Given the height of a halfpipe, and the mass of the skateboarder, what would be the skateboarder's maximum air time, and would he be able to perform his twist?

Halfpipe height h: 3.66m

Skateboarder mass m: 39.5 kg

- Relevant Equations
- PE=mgh

KE=1/2mv^2

vf = vi + at

I've calculated the potential energy at the top of the halfpipe, before the boarder drops in:

PE = 39.5 kg * 9.8 m/s^2 * 3.66 m = 1416 J

Since the boarder would have no potential energy and all kinetic energy at the bottom of the halfpipe,

KE = 1/2mv^2 = 1416 J

1/2 (39.5 kg) (v^2) = 1416 J

So his velocity at the bottom of the halfpipe is 8.46 m/s^2.

I'm getting stuck with translating that into the second half of the halfpipe journey, when he begins traveling up, catches air, and comes back down. Where do I go from here? I feel like I'm simplifying this into just kinetic and potential energy when there are more factors at play, like momentum.
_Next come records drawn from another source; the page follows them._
/-- **T-O6-D ≡ `MazurTateGrowthDichotomyThree` (EVIDENCE conjecture; o6-r1 GEN 3's seat instrument,
CONVERGED §O6 addendum ⟦07:25Z⟧, proposed cross-cell to o5-r1): for `W` additive at `3` with potentially
supersingular reduction, `λ(θ_k(W))` follows the SIGNED Kurihara–Pollack template iff `W[3]|G_{ℚ₃}` is
irreducible and the UNSIGNED level template iff it is reducible — tame (`e = 4`, O5b: clause
`O5.GrowthDichotomyLawLocIrrThree` = o5-r1's T9 re-keyed) and wild (`f₃ ∈ {3,5}`, O6-dicyclic: clauses
D-R `DicyclicLevelLawThree` and S1–S4 `SignedPollackShapeThree`) alike.** A CONJUNCTION of the typed
clauses (asserting nothing new); O5a (`e = 2`, all `LocIrr`, signed by Lei–Pollack–Pratap Thm 4.5 — in
print) and O6-cyclic (all reducible by `LocIrrThreeTameCube`/census 0/5 161; unsigned law v3′ pending
band C1′) are the two cells where the dichotomy is one-sided. Offered as the answer to Doyon–Lei §6's
question; = the POLLACK–WESTON SHAPE (Thm 1: reducible ↦ unsigned, irreducible ↦ signed, at `p ∤ N`)
transplanted to additive level `9 ∣ N` (EVIDENCE: 184/184 literature set + 31 044 + 108 + 188 + 2 724
rows; nothing in print there). [cite: DoyonLei2021, §6] [cite: LeiPollackPratap2024, Thm 2, Thm 4.5, §4.3]
[cite: Pollack2003, Prop. 6.9–6.10] [cite: PollackWeston2011MT, Thm. 1 = Cor. 5.3] -/
@[conjecture] def MazurTateGrowthDichotomyThree : Prop :=
  O5.GrowthDichotomyLawLocIrrThree ∧ DicyclicLevelLawThree real realLevel ∧ SignedPollackShapeThree real

/-- The joint declaration projects to its O5b clause. [folklore] -/
theorem MazurTateGrowthDichotomyThree.tame (h : MazurTateGrowthDichotomyThree real realLevel) :
    O5.GrowthDichotomyLawLocIrrThree := h.1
PE = 39.5 kg * 9.8 m/s^2 * 3.66 m = 1416 J

Since the boarder would have no potential energy and all kinetic energy at the bottom of the halfpipe,

KE = 1/2mv^2 = 1416 J

1/2 (39.5 kg) (v^2) = 1416 J

So his velocity at the bottom of the halfpipe is 8.46 m/s^2.

I'm getting stuck with translating that into the second half of the halfpipe journey, when he begins traveling up, catches air, and comes back down. Where do I go from here? I feel like I'm simplifying this into just kinetic and potential energy when there are more factors at play, like momentum.